Après l’opération, j’ai mis du temps à me remettre, surtout mentalement. Tout à l’intérieur semblait brûlé. Aucun soutien, aucune compassion de la part de Marc, le père de Léo. Il ne m’a même pas posé de question, il a juste lâché : « Tant pis, c’est comme ça. » Comme si on parlait de l’achat d’un nouveau réfrigérateur plutôt que de vie ou de mort. J’ai compris que j’étais seule dans cette douleur, vraiment seule.
Le soir, je me suis mise à traîner dans un chat en ligne. Pas pour flirter, juste pour m’échapper un peu, me sentir vivante, un peu utile. Au début, c’était des échanges vides, des compliments de service, des sous‑entendus coquins – tout ce dont je voulais me débarrasser rapidement. Puis, vers minuit, un inconnu m’a écrit. Ses mots étaient chaleureux, simples, sans aucune once de vulgarité, juste sincères. J’ai passé plus de temps que d’habitude dans la conversation. Il m’a demandé si j’avais Facebook. J’ai d’abord refusé, je ne voulais pas ouvrir mon cœur à n’importe qui. Mais il a insisté calmement, sans pression, en me disant qu’il s’intéressait à ce que j’avais dans la tête, pas à mon corps.
Le lendemain matin, je lui ai dit que je partais en excursion et que je passerais à Lyon pendant une demi‑heure. Il était au travail, mais il a promis de venir au moins cinq minutes. Il est arrivé, a sauté de sa voiture, m’a souri, m’a serrée comme une vieille amie, puis il est reparti. Aucun sous‑texte, aucune question, aucune attente. Seulement ce regard qui m’est resté en tête.

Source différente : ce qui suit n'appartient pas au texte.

import Summits.ABC.IUTFork.Repair.RHSigmaSignedRemainder
import Summits.ABC.IUTFork.Repair.RHHeightScaling
import Summits.ABC.IUTFork.Repair.RHLabelWeightSchemes
import Summits.ABC.IUTFork.Repair.RHReqsideLabelsNoSymmetry
import Summits.ABC.IUTFork.Repair.RHReqsideLabelsPlusMinusOrbits
import Mathlib.GroupTheory.GroupAction.Quotient
import HarnessLib

/-!
# R-H ROUND 4, row R4-7 «REQUIREMENT-SIDE DROP-ONE SHEETS», item (b) TYPING LANE (KEY «R4CON-TYPE»), part B: V3 (LICENSING / the HONEST CONE)
# and V4 (LABEL SYMMETRY / the uniform `1/l⋆`) — what a theory WITHOUT the constraint must SUPPLY, as claim-tagged `Prop`s in OUR typed currency

abc-iut cell, rung LADDER-ABC:A2.RESCUE.H; seat abc-iut-L5-t8 (GEN 10; KEY `wake/KEY-abc-iut-L5-t8-R4CON-TYPE.md` c222993d1b59221e, abc-iut-rh-lead g5 (OPENINGS-CENSUS pen)
2026-08-27T13:59Z under director-abc g6-D5/D7 and HUMAN D-0133 · D-0134 · D-0135; task = `ROUND4/R4-TASKS.md` row R4CON-TYPE). Companion of PART A
`Repair/RHRound4ConstraintRequirements.lean` (§0 the T-LP's rows as named predicates, V1 box, V2 netting) — independent of it (no import; 400-line rule, D-0064). For
each R4-7 drop-one sheet this lane types item (b) «what a theory WITHOUT this constraint must supply instead, as claim-tagged `def … : Prop` signatures» over the typed
cell currency, citing landed decls BY NAME: the honest-cone currency p479556/p477034/p480491 (`licenceCells`, `cellDeficit`, `cellTrivialCost`, `BridgeHyps`), the
integer cell `DiffPricedHull.HullCellδ` / `HeightScaling.price`·`demand` (p532994), the label-weight FENCE `RHLabelWeightSchemes` (p488865) and the label-symmetry faces
`RHReqsideLabels*` (p513512 / p529636 / p529840 / p505937), and — for V4's `ν`-Corollary — the pattern of abc-iut-reqb-typ-1's K2 `TruncStatement` (p536101).
HONEST FRAMING / GUARDS: every `def … : Prop` / structure here is a HYPOTHESIS-SHAPED REQUIREMENT or OUR bookkeeping object — what a hypothetical theory dropping the
row would have to certify or construct — not a reading of [IUTchI–IV], not a claim that such objects exist, NEVER a Literature fact (FROZEN FACT-LIST
f75a60bac22efdb6; 0 new Literature Props; no `instance` / `notation` / `macro`; placeholder notions of the sheets enter as PARAMETERS, never as opaque stubs);
the theorems are calibrations at print's setting (`…_zero_zero`, `…_uniform_…`, the forcing lemma), not evidence for any row; located ≠ adjudicated; typed ≠
proved; no side on [IUTchIII] Cor 3.12 / Rmk 3.9.3 / [IUTchIV] Thm 1.10 or on any author (D-0045); nothing here asserts that abc is proved or refuted.
[claim: Mochizuki2012, status: disputed] for every IUT locution. [cite: Mochizuki2012, IUTchIII Prop. 3.9 (i) p. 116, Rmk. 3.9.3 p. 119–120, Cor. 3.12 p. 173–174;
IUTchIV Prop. 1.2 p. 10, Prop. 1.4 p. 13, Thm. 1.10 Step (v)–(x) p. 27–31; IUTchI Def. 3.1 p. 61–62, Prop. 4.9 p. 115, Def. 4.10 / Prop. 4.11 p. 119]
-/

noncomputable section
open Finset
namespace Summit.ABC.IUTFork.Repair.RH.Round4ConstraintRequirements
open Summit.ABC.IUTFork Summit.ABC.IUTFork.Thm311 Summit.ABC.IUTFork.Cor312 Literature.IUT.LogThetaLattice

/-! ## §V3. Sheet V3 — LICENSING / the HONEST CONE (census O-12; rh3-gen-3 g7, `ROUND4/R4-7-V3-abc-iut-rh3-gen-3.md` 81bb2eeef91cce3d; referee rh-ref-1;
bed rh3-tst-1 `R4-7-BED-V3-rh3-tst-1.tsv`): «unlicensed cell worth −t + κ; d(c) ≤ t(c)». Item (b): B1 the cone relaxed by a fraction `x` with credit `κ` (THE
DOOR; the whole content of «drop V3» at `ω ≡ 1`) · B2 the container cap (integer, decidable per place) · B3 a licence beyond `margin ≥ 0` · B4 door (a)
non-isometric movers · B5 door (b) non-honest image content · B6 the LP under B1 · B0 delimitation (V1/V2/V4/V6 move kept mass among cells whose `ŝ` is
fixed; only V3 and V5 change `ŝ`). -/

section V3Kernel

open Summit.ABC.IUTFork.Cor312.Setting Summit.ABC.IUTFork.Cor312Vol Summit.ABC.IUTFork.Repair.RH.SigmaLicence Summit.ABC.IUTFork.Repair.RH.SigmaMass

variable {T : ThetaIndex} {S : Situation T} (P : Cor312.Setting S)

/-- **B1 · THE DOOR — the cone relaxed by a fraction `x`, with credit `κ`** (sheet (b) B1 «`def ConeRelaxedBy (κ : Fin T.lstar × T.VQ → ℝ) (x : ℝ) : Prop := ∀ c,
c ∉ SigmaLicence.licenceCells P → SigmaLicence.cellDeficit P c.1 c.2 ≤ (1 - x) * SigmaMass.cellTrivialCost P c - κ c`. Status: `ConeRelaxedBy P 0 0` IS
`cellDeficit_le_cellTrivialCost` (theorem under `BridgeHyps P`); `ConeRelaxedBy P (price·u) 0` is the sharp-setting identity p481438 read as ≤; every (κ, x) with
κ c + x·t(c) > price(c)·u at some unlicensed cell with t(c) > 0 CONTRADICTS p481438 … AT THE SHARP REAL SETTING OF RECORD (so it can only hold in a DIFFERENT
setting — B4/B5/B3′ say which). WHAT Θ-DATUM WOULD CERTIFY IT: a certified LOWER bound on the hull cell's volume exceeding the image's by x·t(c) + κ(c)»; B6: «at
μ₀ = 1 (ω ≡ 1) the whole content of “drop V3” is the single hypothesis B1 summed over the unlicensed cells»). THE requirement of row V3, in OUR currency; claim-tagged,
not a Literature fact, licenses nothing by itself. [claim: Mochizuki2012, status: disputed] -/
@[claim "Mochizuki2012" "disputed"]
def V3_B1_coneRelaxedBy (κ : Fin T.lstar × T.VQ → ℝ) (x : ℝ) : Prop :=
  ∀ c : Fin T.lstar × T.VQ, c ∉ licenceCells P → cellDeficit P c.1 c.2 ≤ (1 - x) * cellTrivialCost P c - κ c

variable {P}

/-- CALIBRATION (sheet: «`ConeRelaxedBy P 0 0` IS `cellDeficit_le_cellTrivialCost`»): at `κ ≡ 0`, `x = 0` the relaxed cone is the landed honest cone, hence HOLDS
under the bridge hypotheses (p480491). [claim: Mochizuki2012, status: disputed] -/
theorem V3_B1_coneRelaxedBy_zero_zero (H : BridgeHyps P) : V3_B1_coneRelaxedBy P (fun _ => 0) 0 := fun c _ => by
  rw [sub_zero, sub_zero, one_mul]
  exact cellDeficit_le_cellTrivialCost H c

variable (P)

/-- **B3 · A LICENCE BEYOND `margin ≥ 0`** (sheet (b) B3 «`def LicensedBeyond (c) : Prop := c ∈ SigmaLicence.licenceCells P` asserted at a cell whose exact margin is
negative — DECIDED FALSE in the sharp setting by the iff p460046 (licence ⟺ e_w·⌊(j²m_q − jδ_w − (j+1)R_in)/e_w⌋ ≤ m_q − (j+1)·R_out) … the indeterminacy that
must shrink is (Ind3): print's one-sided (Ind3) certifies no cell-wise lower bound at all, so a licence is statable only under a TWO-SIDED (sharp) (Ind3) at
that cell … and the extra box volume it needs is charged one-for-one to the UPPER bound of Thm 1.10, a side the LP does not carry»): the cell `c` is licensed
(q-region inside the hull, `licenceCells`, p477034 lineage) although its certified integer margin of record `marginZ` (the R-W table / `D1WithinPlaceNet.margin`
at the cell's place data) is NEGATIVE. HYPOTHESIS; decided false in the sharp setting (by name above). [claim: Mochizuki2012, status: disputed] -/
@[claim "Mochizuki2012" "disputed"]
def V3_B3_licensedBeyond (c : Fin T.lstar × T.VQ) (marginZ : ℤ) : Prop :=
  marginZ < 0 ∧ c ∈ licenceCells P

/-- **B5 · DOOR (b) — NON-HONEST IMAGE CONTENT** (sheet (b) B5 «`def RescaledContentAt (α : Fin T.lstar → ℝ) : Prop` (“the image at label j has content α_j·m_q
instead of j²·m_q”; `hscaled` of `CandJoshi1Barrier` dropped) — then demand becomes (α_j − 1)·m_q and at α_j ≤ 1 every cell is self-licensed with NO indeterminacy
volume used … Kernel status: `ObstructionSS8.not_S_of_stepX` / `supplier_false_of_stepX`, `CandJoshi1Barrier.not_joshiVolumeDominance_of_honestAt`,
`CandJoshi33.PF_forces_constant` p439789, `CandJoshi31.not_H''_varying` p432388 … B5 is where the j² of SS2018 lives: it changes the LP's INPUT column t, not
V3»), over the setting's own log-volume: the (Ind3)-enlarged Θ-region at label `j = i+1` has log-volume `α_i ×` the q-pilot's (honest print content: `α_i =
(i+1)²`, q2-eq `imageGap_thetaRegion3_inr`). HYPOTHESIS on a hypothetical Θ-datum. [claim: Mochizuki2012, status: disputed] -/
@[claim "Mochizuki2012" "disputed"]
def V3_B5_rescaledContentAt (α : Fin T.lstar → ℝ) : Prop :=
  ∀ (i : Fin T.lstar) (vQ : T.VQ),
    (S.D P.n).logvol (labelSucc i) vQ (P.thetaRegion3 (labelSucc i) vQ) = α i * P.qLocal (labelSucc i) vQ

end V3Kernel

section V3Movers

/-- **B4 · DOOR (a) — a NON-ISOMETRIC MOVER at a cell** (sheet (b) B4 «`def NonIsometricMoverAt (c) : Prop` (“some element of the (Ind1)/(Ind2) group acting at cell c
changes log-volume”; Step (x) `hvol` dropped at c). Kernel status AS TYPED on our partial/toy interfaces: isometric movers ⟹ ZERO gain
(`Joshi.….negLogTheta_eq_of_isometric` p498205; `not_cor312PerImageOf_of_hullEstimatePerImageOf_zero` p500550); a mover with valuation ≠ 0 ⟹ hull = EVERYTHING
(`thetaHull_eq_univ_of_val_ne_zero`); a non-Haar BOUNDED-volume-change (Ind2) exists as a typed object only on the FLIP-SHELLS MODEL bed (RC-166 … KILLED as a
repair) … So B4 has NO typed instance giving a finite x ∈ (0, 1) at an honest genuine cell»), generic shape: among the moves `moves` acting on the ambient
space of the cell, SOME move changes the log-volume of the region `U`. HYPOTHESIS-shape in OUR currency (the (Ind1)/(Ind2) actions and `hvol` of [IUTchIII]
Cor 3.12 Step (x) are the instances named above). [claim: Mochizuki2012, status: disputed] -/
@[claim "Mochizuki2012" "disputed"]
def V3_B4_nonIsometricMoverAt {X : Type*} (moves : Set (X → X)) (logvol : Set X → ℝ) (U : Set X) : Prop :=
  ∃ g ∈ moves, logvol (g '' U) ≠ logvol U

end V3Movers

section V3Table

open Summit.ABC.IUTFork.Repair.RH.HeightScaling Summit.ABC.IUTFork.Repair.RH.DiffPricedHull

/-- **B2 · THE CONSISTENCY SIDE — the CONTAINER CAP**, integer/rational form (sheet (b) B2 «`def ContainerConsistent (x : ℚ) (e m δ rin rout : ℤ) (L : ℕ) : Prop :=
∀ j : ℤ, 2 ≤ j → j ≤ L → ¬ RH.DiffPricedHull.HullCellδ e m j δ rin rout → x * (RH.HeightScaling.demand m j : ℚ) ≤ (RH.HeightScaling.price e m j δ rin rout : ℚ)`
(folklore-shaped bookkeeping; decidable per place). Reading: B1 with κ ≡ 0 stays inside print's container at place w iff `ContainerConsistent x …(w)`; the
largest such uniform x is x_cap(w) = min_{j unlicensed} price_j/d_j, attained at j = l⋆ (`price_succ_mul_demand_le`); B1 with κ = price·u and any x > 0 violates
the cap at every unlicensed cell»), over the landed `HeightScaling.price`/`demand` (p532994) and `DiffPricedHull.HullCellδ` (p506542 lineage). Bookkeeping in OUR
currency. [folklore] -/
@[folklore]
def V3_B2_containerConsistent (x : ℚ) (e m δ rin rout : ℤ) (L : ℕ) : Prop :=
  ∀ j : ℤ, 2 ≤ j → j ≤ L → ¬ HullCellδ e m j δ rin rout → x * (demand m j : ℚ) ≤ (price e m j δ rin rout : ℚ)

Le soir, de retour à la maison, son message est apparu à nouveau. Il écrivait, et on a commencé à parler chaque jour, comme si on se connaissait depuis cent ans. Une semaine plus tard, on s’est revus, mais cette fois‑ci pas pour cinq minutes. On a passé la journée ensemble, rien que nous deux. Tout a basculé. J’ai pensé que c’était fini, comme d’habitude : l’homme obtient ce qu’il veut et disparaît. Pourtant, le lendemain, c’est lui qui a envoyé le premier message, proposant de se revoir. Il a dit qu’il voulait me voir, juste être près de moi. On a réservé une petite chambre d’hôtel, parce que je ne voulais pas l’amener chez moi, où je vis avec Marc et Léo.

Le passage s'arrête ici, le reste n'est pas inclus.